That's it. You get a Claude session with all your local plugins installed, talking to your real API through Bedrock, but with completely isolated config state. Fix a bug, --clean, reinstall, test again. Your real ~/.claude/ never knows it happened.

The Gotchas That Bit Me

Even with isolation, plugin development has some sharp edges. These all cost me at least an hour each.

You fix a bug, but don't see the fix.

This one's subtle. You find a problem in your hook script, fix it, test again. Same broken behavior. You add a print statement. Nothing. You start questioning reality.

The issue: directory-source marketplaces copy your plugin files into the cache at install time. They don't symlink. When you plugin install, Claude copies plugins/my-plugin/ into plugins/cache/marketplace-name/my-plugin/1.0.0/. Your fix is in the source. The cache still has the old code.

The fix is boring but non-negotiable: reinstall after every code change. Uninstall, install, restart Claude. Or if you're using an isolation script, --clean and start fresh. Adds a few seconds to each iteration. You will forget this.

Plugins silently stop loading.

Your plugin was working, now it's not. No error. Claude just doesn't have your commands anymore.

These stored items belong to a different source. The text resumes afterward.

set_option maxHeartbeats 2000000 in
/-- **THE Ω-SLOT OF ONE INDEX LINE `i`, OVER ANY TAIL `t`** — `σ ∕ hσ ∕ e ∕ he` EXIST at a section `r` through `u_a` (`hr`), a rest `R`
identified with the uniform δ′ rest `U.rest t` (`hR`) and a key `(μ, hμ, hΦμ, hsEq)`: `Model.exists_omegaPin_line_tail` at `p := line i` with the keys turned — `ε := locF u_a`, the
orientation (k2+k3), `T_W ∕ J_W` (k2), the line's own splitting `(line i).s ∕ .hs` with `hsEq` (X3-Char item (E)), `Adm := {χ ∕∕ (line i).IsAutChar χ}`,
`χof := (·.1)` (k1).  (The witness `σ`'s `Eps`-label is `locF u_a` = the δ′-collection of the printed Def. 4.12 label `u_a·(2δ_L)⁻¹`; that
label identity lives inside the witness and is NOT exported through the ∃.)
[cite: Liu2021, Def. 4.11 (FJcycle.tex l. 2088–2096), Def. 4.12 (l. 2102–2108), Thm. 4.18 (l. 2232–2237), App. D §D.1 Steps 1–3 (l. 5215–5221)]
[cite: GelbartRogawski1991, §3.1 Prop. 3.1.1 p. 455 L1–3, Remark p. 457 L4–13] -/
theorem exists_pinTerms_line_tail
    (ιV : ↥V.adelicFin →*
      ↥(UnitaryGroup.finAdelic (↥(maximalRealSubfield (L : Type))) (L : Type) (IsCMField.complexConj (L : Type)) 3
        (Matrix.diagonal (frameD V))))
    (h : exists_recordSystem) [IsGalois ℚ (L : Type)] (Φ : CMType (L : Type))
    (i : I V ρ μ₀) (r : Rep ↥(maximalRealSubfield (L : Type)) (imagUnitSq (L : Type)))
    (hr : r.toFun (locF ↥(maximalRealSubfield (L : Type)) (imagUnitSq (L : Type)) (realUnit ⟨L.K⟩ (ρ i.1).1 (ρ i.1).2.1 (ρ i.1).2.2)) =
      realUnit ⟨L.K⟩ (ρ i.1).1 (ρ i.1).2.1 (ρ i.1).2.2)
    (μ : Literature.NumberTheory.Automorphic.IdeleClassGroup (L : Type) →ₜ* Circle) (hμ : IsConjugateSymplectic (L : Type) μ)
    (t : RestTail (Model.sec42DataOf h Model.isoOf ⟨L.K⟩ ι₁ ⟨V.Hm, V.isHermitian, V.signature_ι₁, V.posDef_of_ne⟩ Φ) μ hμ)
    (R : Thm418Rest (Model.sec42DataOf h Model.isoOf ⟨L.K⟩ ι₁ ⟨V.Hm, V.isHermitian, V.signature_ι₁, V.posDef_of_ne⟩ Φ))
    (hR : (Model.uniformOmegaRep h ⟨L.K⟩ ι₁ ⟨V.Hm, V.isHermitian, V.signature_ι₁, V.posDef_of_ne⟩ Φ e₁ (frameD V) (frameD_real V)
      (frameD_ne V) ιV (2 * imagUnit (L : Type))⁻¹ (fun _ _ => r)).rest t = R)
    (hΦμ : HasCMType (L : Type) μ (line V ρ μ₀ i).lineType)
    (hsEq : (line V ρ μ₀ i).s =
      chiSplittingLine (L : Type) e₁ (frameD V) (frameD_real V) (frameD_ne V) (toHeckeCharacter (L : Type) μ)
        (isUnitary_toHeckeCharacter (L : Type) μ) ((isOscillatorChar_toHeckeCharacter_iff μ).mpr hμ)
        (line V ρ μ₀ i).TW (line V ρ μ₀ i).hWd (line V ρ μ₀ i).JW (line V ρ μ₀ i).hJW) :
    ∃ (σ : {χ : (line V ρ μ₀ i).CharW // (line V ρ μ₀ i).IsAutChar χ} → (toThm418Data _ R).AdmIndex) (_ : Function.Injective σ)
      (e : ∀ a : {χ : (line V ρ μ₀ i).CharW // (line V ρ μ₀ i).IsAutChar χ}, (line V ρ μ₀ i).Ω ιV a.1 ≃ₗ[ℂ] (toThm418Data _ R).omegaAt (σ a)),
      ∀ (a : {χ : (line V ρ μ₀ i).CharW // (line V ρ μ₀ i).IsAutChar χ}) (g : ↥V.adelicFin) (m : (line V ρ μ₀ i).Ω ιV a.1),
        e a (MonoidAlgebra.of ℂ ↥V.adelicFin g • m) = (toThm418Data _ R).rhoAt (σ a) g (e a m) :=
  Model.exists_omegaPin_line_tail h ⟨L.K⟩ ι₁ ⟨V.Hm, V.isHermitian, V.signature_ι₁, V.posDef_of_ne⟩ Φ e₁ (frameD V) (frameD_real V)
    (frameD_ne V) ιV r μ hμ t R hR
    (locF ↥(maximalRealSubfield (L : Type)) (imagUnitSq (L : Type)) (realUnit ⟨L.K⟩ (ρ i.1).1 (ρ i.1).2.1 (ρ i.1).2.2))
    ⟨realUnit ⟨L.K⟩ (ρ i.1).1 (ρ i.1).2.1 (ρ i.1).2.2, rfl⟩ (deltaPos_rep_of_hasCMType_line V ρ μ₀ i r hr hμ hΦμ)
    (line V ρ μ₀ i).TW (line V ρ μ₀ i).JW (line V ρ μ₀ i).hW (line V ρ μ₀ i).hWd (line V ρ μ₀ i).hJW
    (TW_rep_line V ρ μ₀ i r hr) (JW_rep_line V ρ μ₀ i r hr) (line V ρ μ₀ i).s (line V ρ μ₀ i).hs hsEq
    (fun a : {χ : (line V ρ μ₀ i).CharW // (line V ρ μ₀ i).IsAutChar χ} => a.1)
    (fun a => isOpen_ker_and_rational_of_isAutChar V ρ μ₀ i a.1 a.2) Subtype.val_injective

end PerLine

section Packaging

The cause: installed_plugins.json is pointing at a cache path that doesn't match what's actually on disk. Maybe you did a partial cleanup, or an install wrote a new version directory but the old entry is still around. The file says your plugin is at cache/marketplace/plugin/1.0.0/ but the cache only has 1.2.0/.

Claude doesn't crash when this happens. It just... doesn't load the plugin. Silent failure.

The fix: uninstall and reinstall. Or nuke the cache entry for that plugin and start clean. With an isolated test config, --clean solves this instantly. In your real config, you'll need to be more surgical: check the installPath entries in installed_plugins.json and make sure they actually exist.

Only some of your plugins load.

I had a monorepo with multiple plugins. Some loaded fine. Others were invisible, no error, just missing.

The issue: local-scoped plugins are registered with a projectPath matching where you installed them. If your cwd doesn't match that path exactly, Claude skips them. I was running from plugins/tool-routing/ instead of the repo root, so only plugins installed from that subdirectory were in scope.

This gets worse when plugins read from each other. tool-routing discovers route config from all enabled plugins (via claude plugin list --json), regardless of which marketplace they came from. If only half your plugins are in scope because of a projectPath mismatch, it only sees half the routes, and you get mysterious "route not found" behavior with no obvious cause.

The fix: always run from the repo root, or set CLAUDE_PROJECT_ROOT explicitly. In the test harness this is less of an issue because you control the working directory, but it'll bite you in manual testing.

The config dir you forgot about. (Bedrock users)

You set up CLAUDE_CONFIG_DIR, build a clean test config, everything works. Then you try something that needs authentication and it fails. You copy over more settings. Still fails. You spend 20 minutes wondering if the env var is even working.

Turns out login state doesn't live in ~/.claude/ at all. On macOS it's in the system keychain, and it works regardless of CLAUDE_CONFIG_DIR. You don't need to copy it. But you might spend a while looking for it in the wrong place first.

What does need to be in your test config is the Bedrock/AWS configuration: the env block and awsAuthRefresh in settings.json. That's what bin/test-claude copies over. The login session itself just works.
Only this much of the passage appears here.